import Summits.CriticalPhenomena.Ising3DConformalLimit.Theorems.EnergyNotSigmaSquaredRungOneAdjacentMergingAbstractHarvestBlocks
import Mathlib.Algebra.Field.GeomSum
import Mathlib.Analysis.SpecificLimits.Basic
import HarnessLib

/-!
# Abstract share harvest, part 2b: unboundedness of the block maxima
(stub `stub_abstractHarvest` of the line `dominant-shell-concentration`, crux `RungOneAdjacentMerging`,
item stmt-CriticalPhenomena-11262; lead prover-line-stmt-CriticalPhenomena-11262-0)

Sequel to `…AbstractHarvestBlocks`.  Main result (`harvest_blockMax_unbounded`): for a block sequence
`Blocks a τ m` (`0 < τ ≤ 1/2`) and block maxima `BlockMax sh W m μ` of the windowed shares, the partial
sums `Σ_{i<n} μ i` are unbounded.  Proof: saturated scales of a block whose maximum is `≤ τ²/1216` lie
within `6 s₁` of the block start (`harvest_saturated_near_start`); so either infinitely many blocks have
a maximum `> τ²/1216` (Case I), or the shares of all scales of the late blocks are dominated by
`C·Σ_{i<n} μ i + C'` (`harvest_caseII`, via the exchange of summation `harvest_exchange`), and the
divergence of the windowed shares (part 1) concludes.  Pure real analysis.
-/

noncomputable section

open Finset Filter
open scoped BigOperators

namespace Summit.CriticalPhenomena.Ising3DConformalLimit.RungOneAdjacentMergingDominantShell

variable {a B : ℕ → ℝ} {sh : ℕ → ℝ} {W : ℕ → Prop} {τ : ℝ} {m : ℕ → ℕ} {μ : ℕ → ℝ}

/-- SATURATED SCALES SIT NEAR THE BLOCK START when the block maximum is small: if `μ i ≤ τ²/1216`,
`(1/32)^{s₁} ≤ 7τ²/1216` and `m i ≥ m 0 + 6 s₁ + 6`, every scale `k` of block `i` with
`sh k > τ²/1216` has `k < m i + 6 s₁` (its windowed ancestor cannot lie in block `i`). [folklore] -/
theorem harvest_saturated_near_start (h : HarvestData a B)
    (hsh : ∀ k, sh k = 8 ^ k * a (k + 2) ^ 2 / B (k + 1))
    (hW : ∀ k, W k ↔ a (k - 4) ≤ (2 : ℝ) ^ 128 * a (k + 4)) (hm : Blocks a τ m)
    (hμ : BlockMax sh W m μ) {s₁ : ℕ} (hs₁ : (1 / 32 : ℝ) ^ s₁ ≤ 7 * (τ ^ 2 / 1216))
    {i : ℕ} (hμi : μ i ≤ τ ^ 2 / 1216) (hmi : m 0 + 6 * s₁ + 6 ≤ m i)
    {k : ℕ} (hk1 : m i ≤ k) (hk2 : k < m (i + 1)) (hsat : τ ^ 2 / 1216 < sh k) :
    k < m i + 6 * s₁ := by
  have hk0 : m 0 ≤ k := by omega
  obtain ⟨s, w, hw0, hwk, hks, hsw, hcase⟩ := harvest_chain h hsh hW hm k hk0
  have hstart := hm.start
  have hsw7 : sh w ≤ 1 / 7 := harvest_share_le h hsh (by omega)
  have hshw_nn : 0 ≤ sh w := harvest_share_nonneg h hsh w
  -- s < s₁
  have hs : s < s₁ := by
    by_contra hcon
    push Not at hcon
    have h1 : (1 / 32 : ℝ) ^ s ≤ (1 / 32) ^ s₁ := pow_le_pow_of_le_one (by norm_num) (by norm_num) hcon
    have h2 : sh k ≤ (1 / 32) ^ s₁ * (1 / 7) :=
      hsw.trans (mul_le_mul h1 hsw7 hshw_nn (by positivity))
    nlinarith
  rcases hcase with hWw | hw6
  · -- windowed ancestor: it is not in block i
    obtain ⟨i', hi'1, hi'2⟩ := hm.exists_block hw0
    by_cases hwi : m i ≤ w
    · -- then w ∈ block i, contradiction with μ i small
      have hi'i : i' = i := by
        have h1 : i' ≤ i := hm.index_le hi'1 hk2 hwk
        have h2 : i ≤ i' := hm.index_le hwi hi'2 le_rfl
        omega
      subst hi'i
      have hle := hμ.ub _ w hwi hi'2 hWw
      have h1 : (1 / 32 : ℝ) ^ s ≤ 1 := pow_le_one₀ (by norm_num) (by norm_num)
      have h2 : sh k ≤ sh w := hsw.trans (mul_le_of_le_one_left hshw_nn h1)
      linarith
    · push Not at hwi
      omega
  · omega

/-- Geometric bound: `Σ_{d<N} (1/4)^d ≤ 4/3`. [folklore] -/
theorem harvest_geom_quarter (N : ℕ) : ∑ d ∈ range N, (1 / 4 : ℝ) ^ d ≤ 4 / 3 := by
  rw [geom_sum_eq (by norm_num : (1 / 4 : ℝ) ≠ 1)]
  have : 0 ≤ (1 / 4 : ℝ) ^ N := by positivity
  rw [div_le_iff_of_neg (by norm_num : (1 / 4 : ℝ) - 1 < 0)]
  linarith

/-- EXCHANGE OF SUMMATION for the block weights:
`Σ_{i<n} Σ_{i'≤i} 4^{-(i-i')} μ i' ≤ (4/3)·Σ_{i'<n} μ i'` (`μ ≥ 0`). [folklore] -/
theorem harvest_exchange {f : ℕ → ℝ} (hf : ∀ i, 0 ≤ f i) (n : ℕ) :
    ∑ i ∈ range n, ∑ i' ∈ range (i + 1), (1 / 4 : ℝ) ^ (i - i') * f i' ≤
      (4 / 3) * ∑ i' ∈ range n, f i' := by
  -- Σ_{i<n} Σ_{i'≤i} c(i-i') f i' = Σ_{i'<n} Σ_{i ∈ [i', n)} c(i-i') f i'  (exchange over the triangle)
  have hswap : ∑ i ∈ range n, ∑ i' ∈ range (i + 1), (1 / 4 : ℝ) ^ (i - i') * f i' =
      ∑ i' ∈ range n, f i' * ∑ i ∈ Ico i' n, (1 / 4 : ℝ) ^ (i - i') := by
    rw [Finset.sum_comm' (t' := range n) (s' := fun i' => Ico i' n)]
    · refine Finset.sum_congr rfl fun i' _ => ?_
      rw [Finset.mul_sum]
      exact Finset.sum_congr rfl fun i _ => by ring
    · intro i i'
      simp only [Finset.mem_range, Finset.mem_Ico]
      omega
  rw [hswap, Finset.mul_sum]
  refine Finset.sum_le_sum fun i' hi' => ?_
  rw [mul_comm]
  refine mul_le_mul_of_nonneg_right ?_ (hf i')
  rw [Finset.sum_Ico_eq_sum_range]
  calc ∑ d ∈ range (n - i'), (1 / 4 : ℝ) ^ (i' + d - i') = ∑ d ∈ range (n - i'), (1 / 4 : ℝ) ^ d := by
        refine Finset.sum_congr rfl fun d _ => ?_
        rw [show i' + d - i' = d by omega]
    _ ≤ 4 / 3 := harvest_geom_quarter _

/-- Block sums concatenate: `Σ_{k∈[m n₀, m n)} = Σ_{i∈[n₀,n)} Σ_{k ∈ block i}`. [folklore] -/
theorem Blocks.sum_blocks (hm : Blocks a τ m) (g : ℕ → ℝ) {n₀ n : ℕ} (hn : n₀ ≤ n) :
    ∑ k ∈ Ico (m n₀) (m n), g k = ∑ i ∈ Ico n₀ n, ∑ k ∈ Ico (m i) (m (i + 1)), g k := by
  induction n, hn using Nat.le_induction with
  | base => simp
  | succ n hn ih =>
      rw [Finset.sum_Ico_succ_top hn, ← ih]
      exact (Finset.sum_Ico_consecutive _ (hm.le_of_le hn) (hm.le_of_le (Nat.le_succ n))).symm

/-- CASE II ACCOUNTING: if all block maxima from `n₀` on are `≤ τ²/1216` (and `m n₀` is far enough
from the start), the shares of the scales in `[m n₀, m n)` are dominated by
`C·Σ_{i<n} μ i + C'`. [folklore] -/
theorem harvest_caseII (h : HarvestData a B)
    (hsh : ∀ k, sh k = 8 ^ k * a (k + 2) ^ 2 / B (k + 1))
    (hW : ∀ k, W k ↔ a (k - 4) ≤ (2 : ℝ) ^ 128 * a (k + 4)) (hτ : 0 < τ) (hτ1 : τ ≤ 1 / 2)
    (hm : Blocks a τ m) (hμ : BlockMax sh W m μ) {s₁ : ℕ}
    (hs₁ : (1 / 32 : ℝ) ^ s₁ ≤ 7 * (τ ^ 2 / 1216)) {n₀ : ℕ}
    (hsmall : ∀ i, n₀ ≤ i → μ i ≤ τ ^ 2 / 1216) (hfar : m 0 + 6 * s₁ + 6 ≤ m n₀)
    {n : ℕ} (hn : n₀ ≤ n) :
    ∑ k ∈ Ico (m n₀) (m n), sh k ≤
      (1 + 2 / τ ^ 2) * (6 + 6 * s₁) * (32 * ((4 / 3) * ∑ i ∈ range n, μ i) + 20 * (4 / 3)) := by
  classical
  have hnn := harvest_share_nonneg h hsh
  set R : ℕ → ℝ := fun i => 32 * ∑ i' ∈ range (i + 1), (1 / 4 : ℝ) ^ (i - i') * μ i' + 20 * (1 / 4) ^ i
    with hR
  have hRnn : ∀ i, 0 ≤ R i := fun i => by
    simp only [hR]
    have : 0 ≤ ∑ i' ∈ range (i + 1), (1 / 4 : ℝ) ^ (i - i') * μ i' :=
      Finset.sum_nonneg fun j _ => mul_nonneg (by positivity) (hμ.nonneg j)
    positivity
  -- per block: Σ_{block i} sh ≤ (1 + 2/τ²)(6 + 6 s₁) R i
  have hblock : ∀ i, n₀ ≤ i → ∑ k ∈ Ico (m i) (m (i + 1)), sh k ≤ (1 + 2 / τ ^ 2) * (6 + 6 * s₁) * R i := by
    intro i hi
    obtain ⟨E, hEsub, hEcard, hacc⟩ := harvest_block_accounting h hsh hτ hτ1 hm i
    have hmi : m 0 + 6 * s₁ + 6 ≤ m i := hfar.trans (hm.le_of_le hi)
    -- every k in block i has sh k ≤ R i
    have hptw : ∀ k ∈ Ico (m i) (m (i + 1)), sh k ≤ R i := by
      intro k hk
      rw [Finset.mem_Ico] at hk
      exact harvest_share_le_blockMax h hsh hW hm hμ hk.1 hk.2
    -- saturated set inside [m i, m i + 6 s₁)
    set Sat := (Ico (m i) (m (i + 1) - 4)).filter (fun k => τ ^ 2 / 1216 < sh k) with hSat
    have hSatsub : Sat ⊆ Ico (m i) (m i + 6 * s₁) := by
      intro k hk
      simp only [hSat, Finset.mem_filter, Finset.mem_Ico] at hk
      rw [Finset.mem_Ico]
      exact ⟨hk.1.1, harvest_saturated_near_start h hsh hW hm hμ hs₁ (hsmall i hi) hmi hk.1.1
        (by omega) hk.2⟩
    have hSatcard : (Sat.card : ℝ) ≤ 6 * s₁ := by
      have := Finset.card_le_card hSatsub
      rw [Nat.card_Ico] at this
      exact_mod_cast (by omega : Sat.card ≤ 6 * s₁)
    have hE : ∑ k ∈ E, sh k ≤ 6 * R i := by
      calc ∑ k ∈ E, sh k ≤ ∑ _k ∈ E, R i := Finset.sum_le_sum fun k hk => hptw k (hEsub hk)
        _ = E.card * R i := by rw [Finset.sum_const, nsmul_eq_mul]
        _ ≤ 6 * R i := by
            have : (E.card : ℝ) ≤ 6 := by exact_mod_cast hEcard
            exact mul_le_mul_of_nonneg_right this (hRnn i)
    have hS : ∑ k ∈ Sat, sh k ≤ 6 * s₁ * R i := by
      calc ∑ k ∈ Sat, sh k ≤ ∑ _k ∈ Sat, R i := Finset.sum_le_sum fun k hk => by
              apply hptw k
              simp only [hSat, Finset.mem_filter, Finset.mem_Ico] at hk
              rw [Finset.mem_Ico]; omega
        _ = Sat.card * R i := by rw [Finset.sum_const, nsmul_eq_mul]
        _ ≤ 6 * s₁ * R i := mul_le_mul_of_nonneg_right hSatcard (hRnn i)
    have hτ2 : 0 < τ ^ 2 := by positivity
    have hc : 0 ≤ 1 + 2 / τ ^ 2 := by positivity
    calc ∑ k ∈ Ico (m i) (m (i + 1)), sh k ≤ (1 + 2 / τ ^ 2) * (∑ k ∈ E, sh k + ∑ k ∈ Sat, sh k) := hacc
      _ ≤ (1 + 2 / τ ^ 2) * (6 * R i + 6 * s₁ * R i) := by gcongr
      _ = (1 + 2 / τ ^ 2) * (6 + 6 * s₁) * R i := by ring
  -- sum over blocks
  rw [hm.sum_blocks sh hn]
  calc ∑ i ∈ Ico n₀ n, ∑ k ∈ Ico (m i) (m (i + 1)), sh k
      ≤ ∑ i ∈ Ico n₀ n, (1 + 2 / τ ^ 2) * (6 + 6 * s₁) * R i :=
        Finset.sum_le_sum fun i hi => hblock i (Finset.mem_Ico.1 hi).1
    _ ≤ ∑ i ∈ range n, (1 + 2 / τ ^ 2) * (6 + 6 * s₁) * R i := by
        apply Finset.sum_le_sum_of_subset_of_nonneg
        · intro i hi; rw [Finset.mem_Ico] at hi; rw [Finset.mem_range]; exact hi.2
        · intro i _ _; exact mul_nonneg (by positivity) (hRnn i)
    _ = (1 + 2 / τ ^ 2) * (6 + 6 * s₁) * ∑ i ∈ range n, R i := by rw [Finset.mul_sum]
    _ ≤ (1 + 2 / τ ^ 2) * (6 + 6 * s₁) * (32 * ((4 / 3) * ∑ i ∈ range n, μ i) + 20 * (4 / 3)) := by
        apply mul_le_mul_of_nonneg_left _ (by positivity)
        simp only [hR]
        rw [Finset.sum_add_distrib, ← Finset.mul_sum, ← Finset.mul_sum]
        have h1 := harvest_exchange hμ.nonneg n
        have h2 := harvest_geom_quarter n
        nlinarith

/-- THE BLOCK MAXIMA HAVE UNBOUNDED PARTIAL SUMS (main result of this file). [folklore] -/
theorem harvest_blockMax_unbounded (h : HarvestData a B)
    (hsh : ∀ k, sh k = 8 ^ k * a (k + 2) ^ 2 / B (k + 1))
    (hW : ∀ k, W k ↔ a (k - 4) ≤ (2 : ℝ) ^ 128 * a (k + 4)) (hτ : 0 < τ) (hτ1 : τ ≤ 1 / 2)
    (hm : Blocks a τ m) (hμ : BlockMax sh W m μ) (M : ℝ) :
    ∃ n, M ≤ ∑ i ∈ range n, μ i := by
  classical
  set σ : ℝ := τ ^ 2 / 1216 with hσ
  have hσpos : 0 < σ := by positivity
  by_cases hI : ∀ n₀, ∃ i, n₀ ≤ i ∧ σ < μ i
  · -- Case I: infinitely many large maxima
    have hN : ∀ N : ℕ, ∃ n, (N : ℝ) * σ ≤ ∑ i ∈ range n, μ i := by
      intro N
      induction N with
      | zero => exact ⟨0, by simp⟩
      | succ N ih =>
          obtain ⟨n, hn⟩ := ih
          obtain ⟨i, hi, hσi⟩ := hI n
          refine ⟨i + 1, ?_⟩
          have hsub : ∑ i' ∈ range n, μ i' + μ i ≤ ∑ i' ∈ range (i + 1), μ i' := by
            rw [← Finset.sum_range_add_sum_Ico _ (show n ≤ i + 1 by omega)]
            gcongr
            exact Finset.single_le_sum (fun j _ => hμ.nonneg j) (Finset.mem_Ico.2 ⟨hi, by omega⟩)
          push_cast
          linarith
    obtain ⟨N, hN'⟩ := exists_nat_ge (M / σ)
    obtain ⟨n, hn⟩ := hN N
    refine ⟨n, le_trans ?_ hn⟩
    rw [div_le_iff₀ hσpos] at hN'
    exact hN'
  · -- Case II
    push Not at hI
    obtain ⟨n₀, hn₀⟩ := hI
    obtain ⟨s₁, hs₁⟩ : ∃ s₁ : ℕ, (1 / 32 : ℝ) ^ s₁ ≤ 7 * σ := by
      obtain ⟨s₁, hs₁⟩ := exists_pow_lt_of_lt_one (show 0 < 7 * σ by positivity)
        (show (1 / 32 : ℝ) < 1 by norm_num)
      exact ⟨s₁, hs₁.le⟩
    set n₁ := max n₀ (2 * s₁ + 2) with hn₁
    have hsmall : ∀ i, n₁ ≤ i → μ i ≤ σ := fun i hi => hn₀ i (by omega)
    have hfar : m 0 + 6 * s₁ + 6 ≤ m n₁ := by
      have := hm.self_le n₁
      omega
    set C : ℝ := (1 + 2 / τ ^ 2) * (6 + 6 * s₁) with hC
    have hCpos : 0 < C := by positivity
    -- windowed shares from m n₁ are unbounded
    have hstart : 1 ≤ m n₁ := by have := hm.start; have := hm.le_of_le (Nat.zero_le n₁); omega
    obtain ⟨n', hn'1, hn'2⟩ := harvest_windowed_unbounded h hsh hstart (C * (32 * ((4 / 3) * M) + 20 * (4 / 3)))
    set n := max n' n₁ with hndef
    refine ⟨n, ?_⟩
    have hmn : n' ≤ m n := by
      have := hm.self_le n
      omega
    have hacc := harvest_caseII h hsh hW hτ hτ1 hm hμ hs₁ hsmall hfar (show n₁ ≤ n by omega)
    have hnn := harvest_share_nonneg h hsh
    have hchain : C * (32 * ((4 / 3) * M) + 20 * (4 / 3)) ≤ C * (32 * ((4 / 3) * ∑ i ∈ range n, μ i) + 20 * (4 / 3)) :=
      calc C * (32 * ((4 / 3) * M) + 20 * (4 / 3))
          ≤ ∑ k ∈ (Ico (m n₁) n').filter (fun k => a (k - 4) ≤ (2 : ℝ) ^ 128 * a (k + 4)), sh k := hn'2
        _ ≤ ∑ k ∈ Ico (m n₁) n', sh k :=
            Finset.sum_le_sum_of_subset_of_nonneg (Finset.filter_subset _ _) (fun k _ _ => hnn k)
        _ ≤ ∑ k ∈ Ico (m n₁) (m n), sh k :=
            Finset.sum_le_sum_of_subset_of_nonneg (Finset.Ico_subset_Ico_right hmn) (fun k _ _ => hnn k)
        _ ≤ C * (32 * ((4 / 3) * ∑ i ∈ range n, μ i) + 20 * (4 / 3)) := hacc
    have := le_of_mul_le_mul_left hchain hCpos
    linarith

/-- UNBOUNDED BLOCK MAXIMA, self-contained form (registered sub-goal of the crux item). [folklore] -/
theorem harvest_blockMaxima_unbounded : ∀ (a B sh : ℕ → ℝ) (W : ℕ → Prop) (τ : ℝ) (m : ℕ → ℕ) (μ : ℕ → ℝ), HarvestData a B → (∀ k, sh k = 8 ^ k * a (k + 2) ^ 2 / B (k + 1)) → (∀ k, W k ↔ a (k - 4) ≤ (2 : ℝ) ^ 128 * a (k + 4)) → 0 < τ → τ ≤ 1 / 2 → Blocks a τ m → BlockMax sh W m μ → ∀ M : ℝ, ∃ n : ℕ, M ≤ ∑ i ∈ Finset.range n, μ i :=
  fun _ _ _ _ _ _ _ h hsh hW hτ hτ1 hm hμ M => harvest_blockMax_unbounded h hsh hW hτ hτ1 hm hμ M

end Summit.CriticalPhenomena.Ising3DConformalLimit.RungOneAdjacentMergingDominantShell

end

*Your task*: Only lines with the word "hσpos" count here; copy every one from the records.

*Answer section*:
  have hσpos : 0 < σ := by positivity
    rw [div_le_iff₀ hσpos] at hN'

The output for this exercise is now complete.